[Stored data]
▶
import Summits.QuantumFields.YangMills.Theorems.AtomicCalibrationRSmearedOSClauses
import Summits.QuantumFields.YangMills.Theorems.AtomicCalibrationRSmearedTranslations
import HarnessLib

/-!
# AtomicCalibrationR (stmt-QuantumFields-28169), B7 `stub_smearedIVData` — the leaf's OS data from the smeared input, MODULO THE FLOORS
# (composition of the three smeared bricks; prover w4 g23, free hands)

`smeared_osData_modulo_floors`: from the data of `MirrorCalibration.SmearedIVInput` for one group `G` — a unit `a(β) > 0`,
`a → 0`, constants `0 ≤ c n ≤ α Cⁿ (n!)^γ`, an index `N`, a threshold `β₈`, and the SMEARED bound
`‖Σ'ₓ M_n(μ; q, x)·F(a(β)x + centre_q)‖ ≤ c n·‖F‖_{Nn}` for every `β ≥ β₈`, every `μ ∈ oddTorusLimitPoints r β`, `n ≥ 2`, increasing
orientations and off-diagonal `F` — it produces couplings `β_k → ∞`, states `μ_k ∈ oddTorusLimitPoints r β_k`, a one-field family
`S₁` and limits `T` with EVERY clause of the leaf `InfiniteVolumeContinuum.HypercubicOSDataFromInfiniteVolume` except the last two
(non-triviality and non-Gaussianity, which are to be read from the floors `LowerBounds G r a`): the DATA clauses verbatim, E0
`IsNormalized`, hermiticity, E0′ `HasLinearGrowth`, the exact hyperoctahedral `W₄` invariance on `⁰𝒮`, E2 `IsReflectionPositive`, E3
`IsSymmetric` and translation invariance on `⁰𝒮`.  (`SmearedCompactness.smearedData` + `SmearedOSClauses.smeared_osClauses` /
`hasLinearGrowth_of_smeared_bound` + `SmearedTranslations.translateMulti_invariant_family_of_smeared`.)

So `stub_smearedIVData` = this file + [floors ⟹ NT/NG for the constructed `S₁`] (the torus ↔ infinite-volume junction at the
plaquette centres; open).  HONEST FRAMING: soft analysis on HYPOTHESES; nothing about Bałaban's RG, a mass gap or Clay; no summit
is proved. [folklore]
-/

set_option autoImplicit false

noncomputable section

open scoped BigOperators SchwartzMap
open MeasureTheory Filter Topology
open Literature.MathematicalPhysics.QuantumFieldTheory hiding ZdEdge
open Literature.MathematicalPhysics.QuantumLattice
open Literature.MathematicalPhysics.AQFT
open Literature.Probability.LatticeModels (box Site)
open Summit.QuantumFields.YangMills.Theorems.InfiniteVolume (stateMomentStr)
open Summit.QuantumFields.YangMills.Cruxes.AtomicCalibrationR.SmearedCompactness (smearedData)
open Summit.QuantumFields.YangMills.Cruxes.AtomicCalibrationR.SmearedOSClauses (smeared_osClauses
  hasLinearGrowth_of_smeared_bound)
open Summit.QuantumFields.YangMills.Cruxes.AtomicCalibrationR.SmearedTranslations (translateMulti_invariant_family_of_smeared)

namespace Summit.QuantumFields.YangMills.Cruxes.AtomicCalibrationR.SmearedLeafModuloFloors

variable {G : Type} [Group G] [TopologicalSpace G] [IsTopologicalGroup G] [CompactSpace G]
  [MeasurableSpace G] [BorelSpace G]

/-- **The leaf's OS data from the smeared input, modulo the floors.**  See the module docstring. [folklore] -/
theorem smeared_osData_modulo_floors (r : LatticeRep G) (a : ℝ → ℝ) (hapos : ∀ β, 0 < a β) (ha0 : Tendsto a atTop (𝓝 0))
    (c : ℕ → ℝ) (N : ℕ) (β₈ : ℝ) (hc : ∀ n, 0 ≤ c n) {α₀ C₀ γ₀ : ℝ} (hα₀ : 0 ≤ α₀) (hC₀ : 0 ≤ C₀)
    (hcadm : ∀ n, c n ≤ α₀ * C₀ ^ n * (n.factorial : ℝ) ^ γ₀)
    (hbd : ∀ β : ℝ, β₈ ≤ β → ∀ μ ∈ oddTorusLimitPoints r β, ∀ (n : ℕ) (q : Fin n → Fin 4 × Fin 4), 2 ≤ n →
      (∀ i, (q i).1 < (q i).2) → ∀ F : 𝓢((Fin n → EuclideanSpace ℝ (Fin 4)), ℂ), IsOffDiagonal F →
        ‖∑' x : Fin n → (Fin 4 → ℤ), ((stateMomentStr G r μ n q x : ℝ) : ℂ) *
            F (fun l => a β • siteToE (x l) +
              (a β / 2) • (EuclideanSpace.single (q l).1 (1 : ℝ) + EuclideanSpace.single (q l).2 (1 : ℝ)))‖ ≤
          c n * schwartzNorm (N * n) F) :
    ∃ (β : ℕ → ℝ) (μ : ℕ → Measure (LGConfig 4 G)) (S₁ : SchwingerFamily (EuclideanSpace ℝ (Fin 4)))
      (T : (n : ℕ) → (Fin n → Fin 4 × Fin 4) → (𝓢((Fin n → EuclideanSpace ℝ (Fin 4)), ℂ) →L[ℂ] ℂ)),
      (Tendsto β atTop atTop ∧ (∀ k, μ k ∈ oddTorusLimitPoints r (β k)) ∧
        (∀ F : 𝓢((Fin 0 → EuclideanSpace ℝ (Fin 4)), ℂ), S₁ 0 F = F default) ∧
        (∀ F : 𝓢((Fin 1 → EuclideanSpace ℝ (Fin 4)), ℂ), S₁ 1 F = 0) ∧
        (∀ n : ℕ, 2 ≤ n → ∀ F : 𝓢((Fin n → EuclideanSpace ℝ (Fin 4)), ℂ),
          S₁ n F = ∑ q ∈ Fintype.piFinset (fun _ : Fin n => Finset.univ.filter fun p : Fin 4 × Fin 4 => p.1 < p.2),
            T n q F) ∧
        (∀ n : ℕ, 2 ≤ n → ∀ q : Fin n → Fin 4 × Fin 4, (∀ i, (q i).1 < (q i).2) →
          ∀ F : 𝓢((Fin n → EuclideanSpace ℝ (Fin 4)), ℂ), IsOffDiagonal F →
            Tendsto (fun k => ∑' x : Fin n → (Fin 4 → ℤ), ((stateMomentStr G r (μ k) n q x : ℝ) : ℂ) *
              F (fun l => a (β k) • siteToE (x l) +
                (a (β k) / 2) • (EuclideanSpace.single (q l).1 (1 : ℝ) + EuclideanSpace.single (q l).2 (1 : ℝ))))
              atTop (𝓝 (T n q F)))) ∧
      (∀ k, β₈ ≤ β k) ∧ (∀ k, IsProbabilityMeasure (μ k)) ∧
      S₁.toLabelled.IsNormalized ∧ S₁.toLabelled.IsHermitian ∧ S₁.toLabelled.HasLinearGrowth ∧
      (∀ R : EuclideanSpace ℝ (Fin 4) ≃ₗᵢ[ℝ] EuclideanSpace ℝ (Fin 4),
        (∀ i : Fin 4, ∃ j : Fin 4, R (EuclideanSpace.single i (1 : ℝ)) = EuclideanSpace.single j (1 : ℝ) ∨
          R (EuclideanSpace.single i (1 : ℝ)) = -EuclideanSpace.single j (1 : ℝ)) →
        ∀ (n : ℕ) (F : 𝓢((Fin n → EuclideanSpace ℝ (Fin 4)), ℂ)), IsOffDiagonal F → S₁ n (linActMulti R F) = S₁ n F) ∧
      S₁.toLabelled.IsReflectionPositive ∧ S₁.toLabelled.IsSymmetric ∧
      (∀ (n : ℕ) (t : EuclideanSpace ℝ (Fin 4)) (F : 𝓢((Fin n → EuclideanSpace ℝ (Fin 4)), ℂ)), IsOffDiagonal F →
        S₁ n (translateMulti t F) = S₁ n F) := by
  obtain ⟨β, μ, S₁, T, hdata, hβ8, hprob, ha24, hTb, hS₁bd⟩ := smearedData r a hapos ha0 c N β₈ hc hbd
  obtain ⟨hβ, hμ, h0, h1, hS, hT⟩ := hdata
  have haβ0 : Tendsto (fun k => a (β k)) atTop (𝓝 0) := ha0.comp hβ
  obtain ⟨hN, hRP, hH, hW4, hSym⟩ := smeared_osClauses r a hapos β hβ haβ0 μ S₁ T hμ h0 h1 hS hT
  have hLG := hasLinearGrowth_of_smeared_bound S₁ c N hS₁bd hα₀ hC₀ hcadm
  have hTr := translateMulti_invariant_family_of_smeared r β (fun k => hapos (β k)) ha24 haβ0 μ hμ S₁ T h0 h1 hS c N
    (fun k n q hn hq F hF => hbd (β k) (hβ8 k) (μ k) (hμ k) n q hn hq F hF) hT
  exact ⟨β, μ, S₁, T, ⟨hβ, hμ, h0, h1, hS, hT⟩, hβ8, hprob, hN, hH, hLG, hW4, hRP, hSym, hTr⟩

end Summit.QuantumFields.YangMills.Cruxes.AtomicCalibrationR.SmearedLeafModuloFloors

end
◀
• [WORK REQUEST]: Select and copy each line from the data that includes the word "hSym".

• [FINAL ANSWER]:
  obtain ⟨hN, hRP, hH, hW4, hSym⟩ := smeared_osClauses r a hapos β hβ haβ0 μ S₁ T hμ h0 h1 hS hT
  exact ⟨β, μ, S₁, T, ⟨hβ, hμ, h0, h1, hS, hT⟩, hβ8, hprob, hN, hH, hLG, hW4, hRP, hSym, hTr⟩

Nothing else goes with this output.